Anything else is immature and cowardly.

If she continues to communicate, say, asking for more information about your choice, you are free to ignore her at that point.

Good luck with it all. Online dating can be tricky, I hear.

I went on an hours-long date with a guy once and I had us married by the end of it. We even shared a passionate kiss! By the next day he was turning me down and that was the end of that.

Don’t count on on Lady #2 being a sure thing. Similarly don’t count on Lady #1 being a non-thing. Drawing hard lines in the sand is a terrible way to get out there and date. You can be loose and flexible at the beginning.

I guess I’m an outlier here. If you don’t want to go out with her, for whatever reason, and you’re sure about it, don’t go.

Be polite and tell her your circumstances have changed and you wish her the best. But don’t go on an obligation date.

It may be a mistake to not go, but if you don’t want to go, there are considerate ways to decline.

Ghosting is not cool, so it should be your last resort. Consider getting really really drunk, and then call her to cancel the ice cream thing on account of you’re really really drunk–you thought you had it under control but dating kind of stresses you out and you sort of fell off the wagon. The conversation will probably proceed on a natural course from there.

You made the date with he first lady, so keep it. Worse thing that could happen is that it confirms your suspicions this is a bad match. Best thing that could happen is that yall hit it off. Then you’ll have two prospective candidates rather than just one.

Yeah, I’d say your choices are go and make nice/polite, OR, own up to the truth, be kind and be honest.

If I may share a personal story that feels somehow relevant: Years back, I started talking to a guy (we’ll call him Bob) in the same week that I met another guy in person (Ralph). Bob asked me out on a date when I had known Ralph for, oh, maybe a week or two. I turned Bob down, telling him that I had met someone I was interested in and wanted to see where this thing with Ralph went.

Fast forward to today: I’m married to Ralph. I did eventually meet Bob after keeping in touch only online for the first couple years of our friendship. Bob and I still get together regularly, and there are no hard feelings.

Granted, there are several pretty key differences: I had actually met Ralph in-person, and I had never actually agreed to go out on a date with Bob. But I see the similarity in that once you know where your heart is, I think it is more respectful to be honest with the person whom you’re not (currently) interested in pursuing things further with, than to meet up with them when the person really doesn’t even have a fair chance.

Another story from my past comes to mind: I went on a date with a guy who had broken up with his girlfriend six days earlier, and was still living with her. He was honest with me about the fact, and we had several months of dating for fun without it turning into anything serious. I knew what I was getting myself into, and I was okay with it.
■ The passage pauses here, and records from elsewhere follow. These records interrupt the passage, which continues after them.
import Summits.CriticalPhenomena.PercolationContinuityZ3.Theorems.Transplant.SkelConcRealised
import Summits.CriticalPhenomena.PercolationContinuityZ3.Theorems.Transplant.SkelPhiConcSchedule
import HarnessLib

/-!
# D″ node, STRUCTURE-FREE layer L6′ (C) part 1: REALISED anchor configurations and the (C) habitat radii at a chosen edge, for the φ-level
# cell geometry of record `Skelφ.cellGeomSG G φ P w₀ Λ` over the two-unit cells and p2-g7's schedule `Skelφ.concRadii2S P gap gap' E₀ L'`
# — the re-cut of `SkelConcRealised` §2–§3 (p5 gen 4) per DPRIME-SCOPE §2 L6′ (C) / L7′ and p3 addendum K

builds on p205010 (kernel theorem, internal audit signed; external expert review pending) — nothing in this file uses p205010.
Lane `prim-bschramm`, seat `prim-bschramm-p5` (gen 6; (C) column, DPRIME K.4), helper file (`--supports stmt-CriticalPhenomena-4575`).  NEW FILE.
Source `SkelConcRealised`: its §1 (`Skel.realised_of_choice`, `Skel.l1_tgt_le_nQ`, `Skel.nQ_tgt_eq_nS_src_succ` — for ANY unit-increment scheme
`S : KSchA V ℕ`) is Φ-free and IMPORTED (K2.5); §2–§3 are re-typed here by the dictionary `Φ ↦ (G, φ)`, `C : PCells ↦ P : PCells2`,
`cellGeomSG Φ C t Λ ↦ Skelφ.cellGeomSG G φ P t Λ` (p2-g7 `SkelPhiCellsConcG`), `Skel.concRadiiS C ↦ Skelφ.concRadii2S P` (p2-g7 `SkelPhiConcSchedule`),
`WFS ↦ WFS2`, `runGeomSG/anchGeomSG/sepGeomSG Φ C t ↦ Skelφ.runGeomSG/anchGeomSG/sepGeomSG P t … (hstep)`; the one dictionary hypothesis is
`hstep : Steps G φ` (through `sepGeomSG`), class (2) of K.3; `20 · C.r ≤ gap ↦ 20 · P.rmax ≤ gap`.
* `cellGeomSG_anchor`, `cellGeomSG_a₀` (`rfl`), **`realised_of_choice_SG`**, **`tgt_add_stepVec_ne_zero`** (valid histories), **`tgt_add_stepVec_ne_zero_of_run`**
  (produced histories; `hstep`), and **`reach_radii_concSG`**: at a chosen edge `e = (v → x)`, `α = aOf₁`, `β = aOf₂`, onward `du`, with `E := Erad (nQ α x)`:
  `rQ α x = E`, `rB α v δ = E`, `ρ β x du ℓ = E − 2`, `rE β x du = Frad (nQ α x + 1) − 1`, `rM β (x+du) = Frad (nQ α x + 1) − L'`, `nQ α x = nS α v + 1`.
[cite: KozmaNitzan2024, §4 pp. 25–27 (the exploration process), p. 31 (the corridor step)]
-/

noncomputable section

open scoped Classical

namespace Summit.CriticalPhenomena.PercolationContinuityZ3.Theorems

namespace Transplant

namespace Skelφ

open Literature.Probability.Percolation Literature.Probability.LatticeModels SimpleGraph GadgetSystem Contour KNCells
open Literature.Probability.Percolation.KozmaNitzan.Cells (stepVec_apply_fst stepVec_apply_oth)
open BoxProdZ2 (Realised ConcRadiiG nQ nS gen0 Erad Frad gen0_stepVec gen0_stepVec_add_stepVec)
open Skel (realised_of_choice l1_tgt_le_nQ nQ_tgt_eq_nS_src_succ)

variable {V : Type} [DecidableEq V] {G : SimpleGraph V} [G.LocallyFinite] {φ : V → Site 2}

/-! ## §1 The cell geometry of record `Skelφ.cellGeomSG` -/

section SG

variable (G φ) (P : PCells2) (t : V) (Λ : ConcRadiiG) (q : unitInterval) (δc : ℝ)

/-- The re-centring rule of `cellGeomSG` is `a ↦ a + 1`. [folklore] -/
theorem cellGeomSG_anchor : ∀ a v Q, (⟨cellGeomSG G φ P t Λ, q, δc⟩ : KSchA V ℕ).Γ.anchor a v Q = a + 1 := fun _ _ _ => rfl

/-- The root anchor of `cellGeomSG` is `0`. [folklore] -/
theorem cellGeomSG_a₀ : (⟨cellGeomSG G φ P t Λ, q, δc⟩ : KSchA V ℕ).Γ.a₀ = 0 := rfl

variable {G φ P t Λ q δc}

/-- **The anchors of a chosen edge of the scheme of record are realised.** [folklore] -/
theorem realised_of_choice_SG [Countable V] (h : ProbeHistory V) {e : Site 2 × MDir}
    (hc : ((⟨cellGeomSG G φ P t Λ, q, δc⟩ : KSchA V ℕ).astOf₂ G h).st.choice = some e) :
    Realised ((⟨cellGeomSG G φ P t Λ, q, δc⟩ : KSchA V ℕ).aOf₁ G h e) ((⟨cellGeomSG G φ P t Λ, q, δc⟩ : KSchA V ℕ).aOf₂ G h e) (tgt e) :=
  realised_of_choice (cellGeomSG_anchor G φ P t Λ q δc) (cellGeomSG_a₀ G φ P t Λ q δc) h hc

/-- **Onward targets are never the root cell** (root in base position `φ t = 0`): after a valid history the root is explored, so the column of
the root cell `x = 0` is not onward. [cite: KozmaNitzan2024, §4 p. 27 ((29))] -/
theorem tgt_add_stepVec_ne_zero [Countable V] (hφ : φ t = 0) {h : ProbeHistory V} {e : Site 2 × MDir}
    (hV : (⟨cellGeomSG G φ P t Λ, q, δc⟩ : KSchA V ℕ).Valid₂ G h e) {du : MDir}
    (hdu : du ∈ (⟨cellGeomSG G φ P t Λ, q, δc⟩ : KSchA V ℕ).onward G h (tgt e)) : tgt e + stepVec du ≠ 0 := by
  intro h0
  have hroot := hV.root_mem
  have hon := (Finset.mem_filter.1 hdu).2 _ hroot
  apply hon
  show φ t = P.cen (tgt e + stepVec du)
  rw [h0, PCells2.cen_zero, hφ]

/-- The same for every history PRODUCED by the scheme (`hst₂`), from the run invariant's `Q_0 ⊆ Vx` and `root ∈ Q_0` (`SepGeom.root_mem`
under `WFS2` and `φ t = 0`, (ι) steps) — no validity needed. [folklore] -/
theorem tgt_add_stepVec_ne_zero_of_run [Countable V] (hstep : Steps G φ) (hΛ : WFS2 P Λ) (hφ : φ t = 0) (ω : BondConfig V) (n : ℕ)
    (x : Site 2) {du : MDir} (hdu : du ∈ (⟨cellGeomSG G φ P t Λ, q, δc⟩ : KSchA V ℕ).onward G
      ((⟨cellGeomSG G φ P t Λ, q, δc⟩ : KSchA V ℕ).hst₂ G ω n) x) : x + stepVec du ≠ 0 := by
  intro h0
  have hI := KSchA.runInv₂ (S := (⟨cellGeomSG G φ P t Λ, q, δc⟩ : KSchA V ℕ)) (G := G) (runGeomSG P t) (anchGeomSG P t) ω n
  have hroot : t ∈ (⟨cellGeomSG G φ P t Λ, q, δc⟩ : KSchA V ℕ).Vx G ((⟨cellGeomSG G φ P t Λ, q, δc⟩ : KSchA V ℕ).hst₂ G ω n) :=
    hI.Q0_sub (sepGeomSG P t hΛ hφ hstep).root_mem
  have hon := (Finset.mem_filter.1 hdu).2 _ hroot
  apply hon
  show φ t = P.cen (x + stepVec du)
  rw [h0, PCells2.cen_zero, hφ]

end SG

/-! ## §2 The (C) habitat radii at a chosen edge, over the two-unit schedule `Skelφ.concRadii2S` -/

section ReachRadii

variable {P : PCells2} {t : V} {gap gap' : ℕ → ℕ} {E₀ L' : ℕ} {q : unitInterval} {δc : ℝ}

/-- **The (C) habitat radii at a chosen edge of the scheme of record** over `Λ = Skelφ.concRadii2S P gap gap' E₀ L'`: at `e = (v → x)` with
`α = aOf₁`, `β = aOf₂` and an onward `du`, with `E := Erad (nQ α x)`: cube radius `rQ α x = E` (max inactive, `20 · rmax ≤ gap`, `1 ≤ E₀`),
between box `rB α v δ = E`, corridor profile `ρ β x du ℓ = E − 2` (all rows), far box `rE β x du = Frad (nQ α x + 1) − 1`, arrival cube
`rM β (x+du) = Frad (nQ α x + 1) − L'`, and `nQ α x = nS α v + 1`. [this work] -/
theorem reach_radii_concSG [Countable V] (hgap : ∀ n, 20 * P.rmax ≤ gap n) (hE₀ : 1 ≤ E₀) (hφ : φ t = 0)
    {h : ProbeHistory V} {e : Site 2 × MDir}
    (hc : ((⟨cellGeomSG G φ P t (concRadii2S P gap gap' E₀ L'), q, δc⟩ : KSchA V ℕ).astOf₂ G h).st.choice = some e)
    (hV : (⟨cellGeomSG G φ P t (concRadii2S P gap gap' E₀ L'), q, δc⟩ : KSchA V ℕ).Valid₂ G h e) {du : MDir}
    (hdu : du ∈ (⟨cellGeomSG G φ P t (concRadii2S P gap gap' E₀ L'), q, δc⟩ : KSchA V ℕ).onward G h (tgt e)) :
    let α := (⟨cellGeomSG G φ P t (concRadii2S P gap gap' E₀ L'), q, δc⟩ : KSchA V ℕ).aOf₁ G h e
    let β := (⟨cellGeomSG G φ P t (concRadii2S P gap gap' E₀ L'), q, δc⟩ : KSchA V ℕ).aOf₂ G h e
    (concRadii2S P gap gap' E₀ L').rQ α (tgt e) = Erad gap gap' E₀ (nQ α (tgt e)) ∧
    (concRadii2S P gap gap' E₀ L').rB α e.1 e.2 = Erad gap gap' E₀ (nQ α (tgt e)) ∧
    (∀ ℓ, (concRadii2S P gap gap' E₀ L').ρ β (tgt e) du ℓ = Erad gap gap' E₀ (nQ α (tgt e)) - 2) ∧
    (concRadii2S P gap gap' E₀ L').rE β (tgt e) du = Frad gap gap' E₀ (nQ α (tgt e) + 1) - 1 ∧
    (concRadii2S P gap gap' E₀ L').rM β (tgt e + stepVec du) = Frad gap gap' E₀ (nQ α (tgt e) + 1) - L' ∧
    nQ α (tgt e) = nS α e.1 + 1 := by
  intro α β
  have hreal : Realised α β (tgt e) := realised_of_choice_SG h hc
  have hy : tgt e + stepVec du ≠ 0 := tgt_add_stepVec_ne_zero hφ hV hdu
  obtain ⟨h1, h2, h3⟩ := hreal.sched_hyps hy
  refine ⟨?_, rfl, fun ℓ => ?_, ?_, ?_, ?_⟩
  · exact concRadii2S_rQ_eq_of_norm_le P gap gap' E₀ L' hgap hE₀
      (l1_tgt_le_nQ (cellGeomSG_anchor G φ P t _ q δc) (cellGeomSG_a₀ G φ P t _ q δc) h hc)
  · rw [concRadii2S_ρ_eq P gap gap' E₀ L' h1 h2 ℓ, hreal.nS_eq]
  · rw [concRadii2S_rE_eq P gap gap' E₀ L' h3, hreal.nS_eq]
  · rw [concRadii2S_rM, hreal.nQ_add_stepVec hy]
  · exact nQ_tgt_eq_nS_src_succ (cellGeomSG_anchor G φ P t _ q δc) (cellGeomSG_a₀ G φ P t _ q δc) h hc

end ReachRadii

end Skelφ

end Transplant

end Summit.CriticalPhenomena.PercolationContinuityZ3.Theorems

end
The bottom line is everything runs more smoothly when you’re honest, regardless of whether you choose to cancel or go on the date as originally scheduled.

Okay, so definitely no ghosting.

Either go, or call and tell her what’s up. Eeek, not fond of either one of those. But I guess I’ll just have to suck it up buttercup.

Look, I know you want to cancel Lady #1 because you’re getting married to Lady #2. But you’ve never actually met Lady #2 face to face, right?

What are the odds that Lady #2 is getting ready to cancel on you because she just started texting New Guy #2 and she’s marrying him next week? 80%, right?

Imagine for a moment woman #2 posting about meeting this amazing guy and wondering if she should cancel on you…

Don’t count your proverbial chickens.

I’ve never actually met anyone.

And I know, it’s not outside the realm of possibility that she’s (Lady 2) not talking to some other bloke, and gravitating more towards him than me. But IDK, we just clicked really well. And I get the sense the feeling was mutual (Per our discussion of having never met someone online with so many common interests).